No, not the line that everyone quotes: “Home is the place where, when you have to go there,/They have to take you in.”
That’s Warren speaking, the husband who isn’t thrilled with the return of an old man — Silas — who has been more nuisance and burden than help around the farm in recent years. My gut always told me that was the belief of frustration, a belief with a resentful edge to it. It might be the truth, but the grace was missing.
In the poem, the next line comes from Warren’s wife, Mary, a woman whose soft heart who always softened my voice when I performed her lines. The line is awkward — I used to think Frost could’ve done better – and that makes it true to the awkward way we often speak, especially when we’re trying to articulate the ineffable. In response to her husband, Mary says: “I should have called it/Something you somehow haven’t to deserve.”
Home is something we somehow don’t have to deserve. It is simply there for us, ready for us to claim. A place where we will hopefully be met, not with judgment or long-suffering resignation, but with the soft spirit of unconditional love.
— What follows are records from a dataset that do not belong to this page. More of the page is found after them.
import Literature.Geometry.Symplectic.PencilEndLeafCoords
import Mathlib.Analysis.Calculus.Deriv.Inv
import Mathlib.Analysis.Calculus.ContDiff.Operations
import Mathlib.Geometry.Manifold.ContMDiff.NormedSpace
import Mathlib.Geometry.Manifold.ContMDiff.Constructions
import HarnessLib

/-!
# The family of renormalised leaves: smooth coefficients, joint smoothness, injective differential

Support file (no new facts, D-0026) for the glue
`jPlanePencil_localFamily_homotopySphere ⟸ hls_localFoliation_embeddedSphere_trivialNormal`
(C. Wendl, *Holomorphic Curves in Low Dimensions* (2018), proof of Prop. 2.53, p. 65).

§1 `PencilEnd.leafCoeff`: the renormalisation constants `c_a = g_a'(wz a)`, `g_a''(wz a)` of the
leaf `a` (`g_a w = (boxCoord (V a w)).1` holomorphic on `‖w‖ < r₂`) are `C^∞` functions of `a`
(the real partial derivatives of the jointly smooth `(a, w) ↦ (boxCoord (V a w)).1` along the
smooth graph of `wz`).

§2 `PencilEnd.leafJoint`: with the intercept chart `α` (smooth, `dα` bijective) and smooth
`wz`, `cf ≠ 0`, `df`, a family `Floc : ℂ → ℂ → M ∖ p` read in the leaves through the two pieces
of the puncture parametrisation — `inP (Floc b ξ) = U (α b) (ξ'/(1 + w₀ ξ'))` where
`1 + w₀ ξ' ≠ 0` and `inP (Floc b ξ) = V (α b) (w₀ + ξ'⁻¹)` where `ξ' ≠ 0` (`ξ' = cf a (ξ − df a)`,
`w₀ = wz a`, `a = α b`) — is jointly `C^∞` on `ball b₀ δ ×ˢ univ` with injective differential,
and so is each slice `Floc b` (`Floc = inPInv ∘ Ev ∘ Ψ` on each piece, `dΨ` block triangular
with diagonal blocks `dα` and `cf a · m'(ξ') ≠ 0`).

Literature-side analogues of the summit helpers `helper_leafFloc_coeff`, `helper_leafFloc_joint`
(`Summits/SmoothPoincare4/…/SullivanDualWitnessChargeV15LeafFloc{Coeff,Joint}.lean`).

## References

* C. Wendl, *Holomorphic Curves in Low Dimensions*, LNM 2216 (2018), proof of Prop. 2.53. [Wendl2018]
-/

noncomputable section

open scoped Manifold ContDiff Topology
open Set Function Filter Metric Complex Literature.Topology.FourManifolds

namespace Literature.Geometry.Symplectic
The forgotten quote from Frost, for me, resonates with truth and grace; it’s the one I wish people quoted.
Love this one Peg! And you are right, it resonates with that intersection of truth and grace (sometimes referred to as the “sweet spot”).
ahhh. how nice to have a literary friend and influence in the blogosphere. this post is lovely. But i almost stopped reading because of how ugly that organge box is over there – who in the world suggested you add that????? (jk – now i’ll be a regular reader through rss feed – thanks)
Yes, indeed, the orange box thing-y is sooo ugly! Ditto, Mike. When I “plug into” the orange box, all I get is scrambled, encoded mess, something like my house when I’m not minding the business at hand, which exclude that horrendous orange boxy thing-y…. ugh.
Brenda
Addendum: Apparently Joyce Carol Oates has been a less-than-discerning reader of Frost, also. In a March, 2010, issue of “Smithsonian” magazine, about returning to the hometown of her childhood, she wrote, “…home isn’t a street address or a residence, or, in Robert Frost’s cryptic words, the place where, ‘when you have to go there, they have to let (sic) you in’…” I long for the day when everyone quotes Mary and not Warren. (And BTW, the quote is “take you in,” not “let you in. VERY different connotation. Should I write the copy editor, or is the sole responsibility Joyce Carol’s? I’m in a quandry.)